━━ Records supplied ━━

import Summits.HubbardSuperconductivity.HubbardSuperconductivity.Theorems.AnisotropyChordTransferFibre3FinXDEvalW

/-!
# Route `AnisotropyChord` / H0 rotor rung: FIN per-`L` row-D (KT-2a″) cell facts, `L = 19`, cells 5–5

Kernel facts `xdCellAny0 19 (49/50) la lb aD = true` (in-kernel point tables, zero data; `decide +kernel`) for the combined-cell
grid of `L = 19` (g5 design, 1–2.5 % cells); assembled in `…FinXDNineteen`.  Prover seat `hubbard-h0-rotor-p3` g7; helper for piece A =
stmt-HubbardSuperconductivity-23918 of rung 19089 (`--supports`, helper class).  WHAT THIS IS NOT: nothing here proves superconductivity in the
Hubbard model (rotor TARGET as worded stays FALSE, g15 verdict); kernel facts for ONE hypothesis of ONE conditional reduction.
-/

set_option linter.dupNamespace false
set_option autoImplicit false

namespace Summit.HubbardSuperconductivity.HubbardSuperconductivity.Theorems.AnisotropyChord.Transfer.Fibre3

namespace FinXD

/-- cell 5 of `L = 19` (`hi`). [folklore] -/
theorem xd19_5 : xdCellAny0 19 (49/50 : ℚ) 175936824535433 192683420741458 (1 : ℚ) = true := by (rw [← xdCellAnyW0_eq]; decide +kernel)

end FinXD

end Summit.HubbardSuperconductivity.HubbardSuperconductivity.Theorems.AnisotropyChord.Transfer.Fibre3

━━━
━━ Records supplied ━━

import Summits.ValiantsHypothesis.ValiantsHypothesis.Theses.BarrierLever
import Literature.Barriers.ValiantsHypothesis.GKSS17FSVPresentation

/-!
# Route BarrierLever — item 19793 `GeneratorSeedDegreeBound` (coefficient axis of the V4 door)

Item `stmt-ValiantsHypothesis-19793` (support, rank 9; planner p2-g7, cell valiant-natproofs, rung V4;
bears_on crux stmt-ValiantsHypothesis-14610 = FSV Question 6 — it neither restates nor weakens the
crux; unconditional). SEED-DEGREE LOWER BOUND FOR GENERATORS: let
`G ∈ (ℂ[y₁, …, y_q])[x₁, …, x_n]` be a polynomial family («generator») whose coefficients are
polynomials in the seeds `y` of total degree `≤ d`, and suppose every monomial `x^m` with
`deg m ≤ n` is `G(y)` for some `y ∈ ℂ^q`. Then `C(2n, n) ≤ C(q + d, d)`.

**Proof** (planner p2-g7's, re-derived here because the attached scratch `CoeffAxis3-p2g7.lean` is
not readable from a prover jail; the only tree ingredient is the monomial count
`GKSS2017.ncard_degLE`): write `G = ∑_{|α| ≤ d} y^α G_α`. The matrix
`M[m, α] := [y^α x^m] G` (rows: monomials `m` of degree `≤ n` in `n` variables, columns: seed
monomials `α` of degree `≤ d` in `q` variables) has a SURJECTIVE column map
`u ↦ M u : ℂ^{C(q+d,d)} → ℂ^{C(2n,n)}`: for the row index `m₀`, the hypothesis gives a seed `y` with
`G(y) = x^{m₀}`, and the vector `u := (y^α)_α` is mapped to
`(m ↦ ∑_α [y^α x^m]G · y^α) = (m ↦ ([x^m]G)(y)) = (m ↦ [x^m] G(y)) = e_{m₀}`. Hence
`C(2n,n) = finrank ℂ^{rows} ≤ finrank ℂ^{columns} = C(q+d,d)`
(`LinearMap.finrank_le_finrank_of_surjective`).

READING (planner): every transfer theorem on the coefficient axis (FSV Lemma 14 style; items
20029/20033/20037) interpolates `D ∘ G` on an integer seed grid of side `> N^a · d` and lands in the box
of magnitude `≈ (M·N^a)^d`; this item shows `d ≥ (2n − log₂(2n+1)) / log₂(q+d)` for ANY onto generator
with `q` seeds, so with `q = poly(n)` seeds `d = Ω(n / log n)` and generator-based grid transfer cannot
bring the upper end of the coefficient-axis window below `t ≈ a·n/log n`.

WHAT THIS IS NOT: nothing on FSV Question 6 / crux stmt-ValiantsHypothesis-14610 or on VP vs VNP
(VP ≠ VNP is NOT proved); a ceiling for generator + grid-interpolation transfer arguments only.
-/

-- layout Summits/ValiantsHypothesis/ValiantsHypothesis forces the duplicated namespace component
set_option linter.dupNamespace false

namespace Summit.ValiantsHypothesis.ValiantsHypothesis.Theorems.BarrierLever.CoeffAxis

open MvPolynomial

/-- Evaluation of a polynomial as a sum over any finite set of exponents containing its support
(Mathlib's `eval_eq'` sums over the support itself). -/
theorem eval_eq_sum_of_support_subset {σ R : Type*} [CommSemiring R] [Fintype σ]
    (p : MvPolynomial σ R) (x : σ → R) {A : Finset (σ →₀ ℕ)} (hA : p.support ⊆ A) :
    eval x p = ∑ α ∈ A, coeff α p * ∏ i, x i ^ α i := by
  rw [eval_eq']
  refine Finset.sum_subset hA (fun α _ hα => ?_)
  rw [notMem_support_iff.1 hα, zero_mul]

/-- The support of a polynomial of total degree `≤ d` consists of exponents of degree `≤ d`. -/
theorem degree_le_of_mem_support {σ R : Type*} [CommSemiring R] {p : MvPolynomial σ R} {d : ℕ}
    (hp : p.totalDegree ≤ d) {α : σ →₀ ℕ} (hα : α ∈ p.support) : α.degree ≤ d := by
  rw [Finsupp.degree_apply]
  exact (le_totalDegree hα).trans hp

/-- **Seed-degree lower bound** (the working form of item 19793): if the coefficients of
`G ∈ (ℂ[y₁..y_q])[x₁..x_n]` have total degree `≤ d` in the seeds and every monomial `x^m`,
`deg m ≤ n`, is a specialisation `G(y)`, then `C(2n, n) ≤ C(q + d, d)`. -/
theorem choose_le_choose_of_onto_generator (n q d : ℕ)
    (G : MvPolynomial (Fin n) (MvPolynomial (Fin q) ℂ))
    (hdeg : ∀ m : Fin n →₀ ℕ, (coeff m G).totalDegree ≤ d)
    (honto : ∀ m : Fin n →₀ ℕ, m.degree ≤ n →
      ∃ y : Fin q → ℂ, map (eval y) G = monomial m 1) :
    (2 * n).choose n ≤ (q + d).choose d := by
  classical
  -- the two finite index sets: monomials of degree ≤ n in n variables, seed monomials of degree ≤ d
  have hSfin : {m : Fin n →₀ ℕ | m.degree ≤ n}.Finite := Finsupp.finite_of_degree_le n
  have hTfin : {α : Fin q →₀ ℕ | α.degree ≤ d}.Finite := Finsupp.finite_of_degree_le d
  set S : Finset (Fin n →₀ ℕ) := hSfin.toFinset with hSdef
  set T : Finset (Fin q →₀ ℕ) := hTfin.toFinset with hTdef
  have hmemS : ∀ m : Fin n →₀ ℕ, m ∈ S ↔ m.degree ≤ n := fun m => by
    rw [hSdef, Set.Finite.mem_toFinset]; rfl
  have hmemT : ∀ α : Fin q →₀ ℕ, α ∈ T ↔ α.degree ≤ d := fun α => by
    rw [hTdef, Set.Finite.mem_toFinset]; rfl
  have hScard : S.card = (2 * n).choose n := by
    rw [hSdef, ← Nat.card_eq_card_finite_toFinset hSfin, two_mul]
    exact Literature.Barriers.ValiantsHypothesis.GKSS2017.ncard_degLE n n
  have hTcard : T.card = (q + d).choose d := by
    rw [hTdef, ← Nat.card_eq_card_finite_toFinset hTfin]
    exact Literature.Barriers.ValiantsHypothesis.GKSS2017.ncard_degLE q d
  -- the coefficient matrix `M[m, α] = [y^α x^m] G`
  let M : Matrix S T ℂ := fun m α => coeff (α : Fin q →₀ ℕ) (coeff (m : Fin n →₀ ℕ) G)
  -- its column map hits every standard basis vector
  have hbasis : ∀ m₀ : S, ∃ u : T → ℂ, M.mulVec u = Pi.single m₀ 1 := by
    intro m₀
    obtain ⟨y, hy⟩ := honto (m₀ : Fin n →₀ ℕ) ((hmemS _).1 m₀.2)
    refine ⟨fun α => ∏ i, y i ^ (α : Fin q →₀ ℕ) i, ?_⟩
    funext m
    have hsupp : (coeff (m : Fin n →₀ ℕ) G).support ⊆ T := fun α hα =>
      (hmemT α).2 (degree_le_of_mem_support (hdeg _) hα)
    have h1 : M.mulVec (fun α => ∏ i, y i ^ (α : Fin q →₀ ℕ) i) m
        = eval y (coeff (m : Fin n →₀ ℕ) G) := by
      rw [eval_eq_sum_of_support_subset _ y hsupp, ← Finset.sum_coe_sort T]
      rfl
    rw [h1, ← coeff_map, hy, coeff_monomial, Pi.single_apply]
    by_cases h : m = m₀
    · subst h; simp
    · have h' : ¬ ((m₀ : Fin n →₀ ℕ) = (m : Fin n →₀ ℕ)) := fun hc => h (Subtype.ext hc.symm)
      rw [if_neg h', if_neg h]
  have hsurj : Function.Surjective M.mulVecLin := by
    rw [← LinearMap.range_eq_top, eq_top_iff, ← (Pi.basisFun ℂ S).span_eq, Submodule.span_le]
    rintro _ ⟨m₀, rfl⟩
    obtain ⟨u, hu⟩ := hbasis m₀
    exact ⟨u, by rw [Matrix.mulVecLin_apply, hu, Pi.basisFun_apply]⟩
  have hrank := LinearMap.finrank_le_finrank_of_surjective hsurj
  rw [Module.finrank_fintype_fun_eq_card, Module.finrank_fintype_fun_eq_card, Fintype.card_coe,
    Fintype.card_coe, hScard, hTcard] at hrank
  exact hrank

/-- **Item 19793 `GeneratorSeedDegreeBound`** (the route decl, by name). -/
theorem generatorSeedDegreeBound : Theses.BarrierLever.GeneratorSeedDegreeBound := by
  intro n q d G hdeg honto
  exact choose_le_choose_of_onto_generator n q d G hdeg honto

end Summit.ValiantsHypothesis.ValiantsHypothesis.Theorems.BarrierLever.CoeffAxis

━━━

Look above for the line that contains "n →₀ ℕ) G) := by". Starting there, transcribe every line exactly until you have copied the line that contains "subst h; simp".

= Answer for the task =
        = eval y (coeff (m : Fin n →₀ ℕ) G) := by
      rw [eval_eq_sum_of_support_subset _ y hsupp, ← Finset.sum_coe_sort T]
      rfl
    rw [h1, ← coeff_map, hy, coeff_monomial, Pi.single_apply]
    by_cases h : m = m₀
    · subst h; simp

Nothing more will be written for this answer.